7/10
Tonally Perfect
20 November 2010
Warning: Spoilers
I admire Hawthorne's book very much. It is not a 'novel' as we now think of novels. Instead I've enjoyed it for decades as a book to be considered in three or four page bursts around bedtime. I don't really believe guilt is the foundation of society like Hawthorne did, but it's still a fine meditation on guilt and hypocrisy. Hawthorne loves language and introspection and is not overly concerned with plot developments and pacing. It's the quality I like about the book.

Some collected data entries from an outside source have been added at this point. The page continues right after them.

/-!
# Uniform `C²` control on fixed horizon collars (Ellithy 2026, Definition 4.4, bullet 1)

A. Ellithy, *The spacetime Penrose inequality under a quasi final state hypothesis*,
arXiv:2605.18730 (2026), Definition 4.4 (p. 39), Remark 3.7 (p. 21), Lemma 4.7 (p. 40).

**Definition 4.4, bullet 1** (p. 39): "The closure of the exterior region of `𝓗_final` admits a
late-time `C²` coordinate system `(t, r, p) ∈ (T̲, ∞) × [r₀, ∞) × S²` with `𝓗_final = {r = r₀}`.
The coordinate system has uniform `C²` control on fixed collars of `𝓗_final` for all sufficiently
late `t`. On the exterior region `r > r₀`, the metric takes the general ADM form … and the
coefficient tuple belongs to the class `𝒞𝒮♯_{-τ}(ℳ)`".

The module `Literature.Geometry.Lorentzian.QuasiFinalAnalytic` types the ADM-form, tail-class,
gauge-reducibility, forcing-decay and rest-frame clauses of Def. 4.4 (1)+(2) and §4.1 as
`IsQuasiFinalAnalytic I g Φ T̲ r₀`; the tail class controls the chart only on the tails
`r ≥ r₁ > r₀`, with constants "allowed to deteriorate as `r₁ ↓ r₀`" (Remark 3.7, p. 21).  The one
printed clause of bullet 1 about the chart that is NOT carried by the tail class is the sentence
"The coordinate system has uniform `C²` control on fixed collars of `𝓗_final` for all sufficiently
late `t`".  The print does not display a formula for it; it is USED in the proof of Lemma 4.7
(p. 40): "By the uniform `C²` control of collars as part of [Def. 4.4 (1)], the induced metrics,
second fundamental forms, and mean curvature vectors of `C²`-small graph spheres over `𝒮_t` depend
continuously on the graph functions, uniformly for all sufficiently late `t`", and Remark 3.7
(p. 21) describes the horizon-penetrating gauges it has in mind: "In horizon-penetrating gauges with
uniform control up to `r = r₀`, one can instead arrange the bounds for `λ`, `N`, and `r H_{t,r}` to
be independent of `r₁`".

This module types that sentence as `HasUniformCollarControl I g Φ T̲ r₀` — the READING (disclosed as
such): for every fixed collar `[r₀, r₁]`, `r₁ > r₀`, there are a late time `T₁ ≥ T̲`, a width
`ε > 0` and constants `C, c > 0` such that the chart metric `ĝ := (Φ ∘ polar)^* g` (the pullback
of `g` read in the Cartesian slice coordinates `(t, y)`, `y = r p`, exactly the object whose ADM
form `HasADMForm` prescribes on `r > r₀`) agrees on the late open exterior collar
`{t > T₁} × {r₀ < |y| < r₁ + ε}` with a field of bilinear forms `G` which is `C²` on the two-sided
open collar `{t > T₁} × {r₀ - ε < |y| < r₁ + ε}`, all of whose coordinate derivatives of order
`≤ 2` (in `t` AND `y`) are bounded by `C` there, and which is uniformly nondegenerate there
(`‖G(x) v‖ ≥ c ‖v‖`).  The two-sided `C²` field `G` extending `ĝ` from the open exterior renders
"`C²` coordinate system on the CLOSURE of the exterior region … `[r₀, ∞)`" (one-sided `C²` up to
the boundary `r = r₀` = restriction of a `C²` field across it) without reading the chart `Φ` at or
inside `r = r₀`, where the print does not define it; uniform nondegeneracy is the "uniform control
up to `r = r₀`" of Remark 3.7 and is what makes the continuity moduli of Lemma 4.7 uniform in `t`.

Also: `IsQuasiFinalAnalyticCollar I g Φ T̲ r₀ := IsQuasiFinalAnalytic I g Φ T̲ r₀ ∧
HasUniformCollarControl I g Φ T̲ r₀` — Def. 4.4 (1)+(2) + §4.1 with the collar sentence included
(the GEOMETRIC clauses of bullet 1 — `𝓗_final = {r = r₀}` is the last smooth MOTS piece — and
bullet 3 are statements about the horizon, not about the chart metric, and stay outside).
API: restriction to smaller collars / later times (`HasUniformCollarControl.of_le`), unpacking.

Typing a definition proves nothing: no fact of the paper is stated here.

## References

* [Ellithy2026] A. Ellithy, arXiv:2605.18730 (2026), Def. 4.4 (p. 39), Remark 3.7 (p. 21),
  Lemma 4.7 (p. 40).
-/

noncomputable section

open Set Metric
open scoped Manifold ContDiff

namespace Literature.Geometry.Lorentzian

section Chart

variable {EM : Type*} [NormedAddCommGroup EM] [NormedSpace ℝ EM] {HM : Type*}
  [TopologicalSpace HM] (I : ModelWithCorners ℝ EM HM) {M : Type*} [TopologicalSpace M]
  [ChartedSpace HM M]

/-- The late **two-sided open collar** `{t > T₁} × {a < |y| < b}` of the Cartesian slice
coordinates `(t, y)` (for the collar `[r₀, r₁]` of Def. 4.4 one takes `a = r₀ - ε`, `b = r₁ + ε`).
[cite: Ellithy2026, Def. 4.4 p. 39] -/
def lateShell (T₁ a b : ℝ) : Set (ℝ × E3) :=
  {q | T₁ < q.1 ∧ a < ‖q.2‖ ∧ ‖q.2‖ < b}

/-- The late shell is an open subset of `ℝ × E3`. [cite: Ellithy2026, Def. 4.4 p. 39] -/
theorem isOpen_lateShell (T₁ a b : ℝ) : IsOpen (lateShell T₁ a b) := by
  have h1 : IsOpen {q : ℝ × E3 | T₁ < q.1} := isOpen_lt continuous_const continuous_fst
  have h2 : IsOpen {q : ℝ × E3 | a < ‖q.2‖} := isOpen_lt continuous_const continuous_snd.norm
  have h3 : IsOpen {q : ℝ × E3 | ‖q.2‖ < b} := isOpen_lt continuous_snd.norm continuous_const
  simpa only [lateShell, setOf_and] using h1.inter (h2.inter h3)

/-- Shells shrink with their parameters: `T₁ ≤ T₁'`, `a ≤ a'`, `b' ≤ b` give
`lateShell T₁' a' b' ⊆ lateShell T₁ a b`. [cite: Ellithy2026, Def. 4.4 p. 39] -/
theorem lateShell_mono {T₁ T₁' a a' b b' : ℝ} (hT : T₁ ≤ T₁') (ha : a ≤ a') (hb : b' ≤ b) :
    lateShell T₁' a' b' ⊆ lateShell T₁ a b :=
  fun _ hq ↦ ⟨hT.trans_lt hq.1, ha.trans_lt hq.2.1, hq.2.2.trans_le hb⟩

/-- **The chart metric** `ĝ = (Φ ∘ polar)^* g` at `(t, y)`: the spacetime metric read in the late
chart through the Cartesian slice coordinates `y = r p` — the bilinear form on `ℝ × E3` which
`HasADMForm I g Φ T̲ r₀ 𝒮` equates with the ADM form of `𝒮` on `{t > T̲} × {|y| > r₀}`.
[cite: Ellithy2026, Def. 4.4 p. 39] -/
def chartMetric (g : Π x : M, TangentSpace I x →L[ℝ] TangentSpace I x →L[ℝ] ℝ)
    (Φ : ℝ × ℝ × sphere (0 : E3) 1 → M) (q : ℝ × E3) : (ℝ × E3) →L[ℝ] (ℝ × E3) →L[ℝ] ℝ :=
  pullbackBilin (I := I) (I' := 𝓘(ℝ, ℝ × E3)) (polarChart Φ) g q

/-- `HasADMForm` says exactly that the chart metric is the ADM form of the tuple on the late open
exterior. [cite: Ellithy2026, Def. 4.4 p. 39] -/
theorem HasADMForm.chartMetric_eq {g : Π x : M, TangentSpace I x →L[ℝ] TangentSpace I x →L[ℝ] ℝ}
    {Φ : ℝ × ℝ × sphere (0 : E3) 1 → M} {Tlo r₀ : ℝ} {S : ADMTailTuple}
    (h : HasADMForm I g Φ Tlo r₀ S) {t : ℝ} {y : E3} (ht : Tlo < t) (hy : r₀ < ‖y‖) :
    chartMetric I g Φ (t, y) = S.admForm t y :=
  h t y ht hy

/-- **Uniform `C²` control of the chart on ONE collar** `[r₀, r₁]` after time `T₁`, with width `ε`
and constants `C`, `c` (Ellithy 2026, Def. 4.4 (1), p. 39, as read in the module docstring): there
is a field `G` of bilinear forms on `ℝ × E3` which is `C²` on the two-sided open collar
`{t > T₁} × {r₀ - ε < |y| < r₁ + ε}`, agrees with the chart metric `(Φ ∘ polar)^* g` on its open
exterior part `{t > T₁} × {r₀ < |y| < r₁ + ε}`, has all coordinate derivatives of order `≤ 2`
bounded by `C` on the two-sided collar, and is uniformly nondegenerate there: `‖G(x) v‖ ≥ c ‖v‖`.
[cite: Ellithy2026, Def. 4.4 p. 39] -/
def HasCollarControlWith (g : Π x : M, TangentSpace I x →L[ℝ] TangentSpace I x →L[ℝ] ℝ)
    (Φ : ℝ × ℝ × sphere (0 : E3) 1 → M) (r₀ r₁ T₁ ε C c : ℝ) : Prop :=
  ∃ G : ℝ × E3 → (ℝ × E3) →L[ℝ] (ℝ × E3) →L[ℝ] ℝ,
    ContDiffOn ℝ 2 G (lateShell T₁ (r₀ - ε) (r₁ + ε)) ∧
    (∀ q ∈ lateShell T₁ r₀ (r₁ + ε), G q = chartMetric I g Φ q) ∧
    (∀ q ∈ lateShell T₁ (r₀ - ε) (r₁ + ε), ∀ k ≤ 2, ‖iteratedFDeriv ℝ k G q‖ ≤ C) ∧
    (∀ q ∈ lateShell T₁ (r₀ - ε) (r₁ + ε), ∀ v : ℝ × E3, c * ‖v‖ ≤ ‖G q v‖)

/-- **"The coordinate system has uniform `C²` control on fixed collars of `𝓗_final` for all
sufficiently late `t`"** (Ellithy 2026, Def. 4.4, bullet 1, p. 39; used in the proof of Lemma 4.7,
p. 40, and glossed by Remark 3.7, p. 21), as read in the module docstring: for every fixed collar
`[r₀, r₁]`, `r₁ > r₀`, there are a late time `T₁ ≥ T̲`, a width `ε > 0` and constants `C`, `c > 0`
with `HasCollarControlWith I g Φ r₀ r₁ T₁ ε C c`. [cite: Ellithy2026, Def. 4.4 p. 39] -/
def HasUniformCollarControl (g : Π x : M, TangentSpace I x →L[ℝ] TangentSpace I x →L[ℝ] ℝ)
    (Φ : ℝ × ℝ × sphere (0 : E3) 1 → M) (Tlo r₀ : ℝ) : Prop :=
  ∀ r₁, r₀ < r₁ → ∃ T₁ ε C c : ℝ, Tlo ≤ T₁ ∧ 0 < ε ∧ 0 < c ∧
    HasCollarControlWith I g Φ r₀ r₁ T₁ ε C c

This version of the novel then is absolutely true to the source, It has a slow, deliberate pace and is weighted with ponderous, heavy import. It marches inexorably to a guilt-fueled, hopeless, agonized conclusion. Every filmed narrative ever made is not about your entertainment. It's 4 hours long and that seems to be the perfect length to get Hawthorne's tone across. Meg Foster is spot-on as the iron-willed morally-superior scapegoat of a retched Puritan town. Arthur Dimmesdale remains one of the most irritating protagonists in all of literature. John Heard (he of no eyebrows) plays the unsympathetic religious hypocrite; His Dimmesdale is quite the self-pitying drama queen. I used to think Heard was way over the top; now I think he's only purple here and there. Kevin Conway also chews on the scenery. The lady portraying the governor's mother (and a witch) is perfectly cast; even her bodily movements are finely nuanced. The only elements that date this are the poor atmospheric effects, and the junky credits. The videography is crisp, except when slow-mo is attempted. The score is again right on the money; ominous and simple.

A note on the DVD: There is absolutely no reason after 30 years to preserve the preview & recap materials in the exact place they were first viewed when broadcast (in segments) on TV, once upon a time in 1979. They intrude at the start of each new hour of this production, and prevent more people from taking the movie for a spin. The DVD would easily fit onto one disc if they dumped all that stuff. It's just not relevant to the DVD format. And we now have a devoted place for behind the scenes featurettes. It's called the "Extra Materials" section. Hawthorne interrupts the narrative only once with his Custom House sketch. Here they do it 4 times (the start of each night's episode). That was not his intent.

Still, there is no finer film version of the book. And it could be argued that this is the cleanest book to film xfer ever.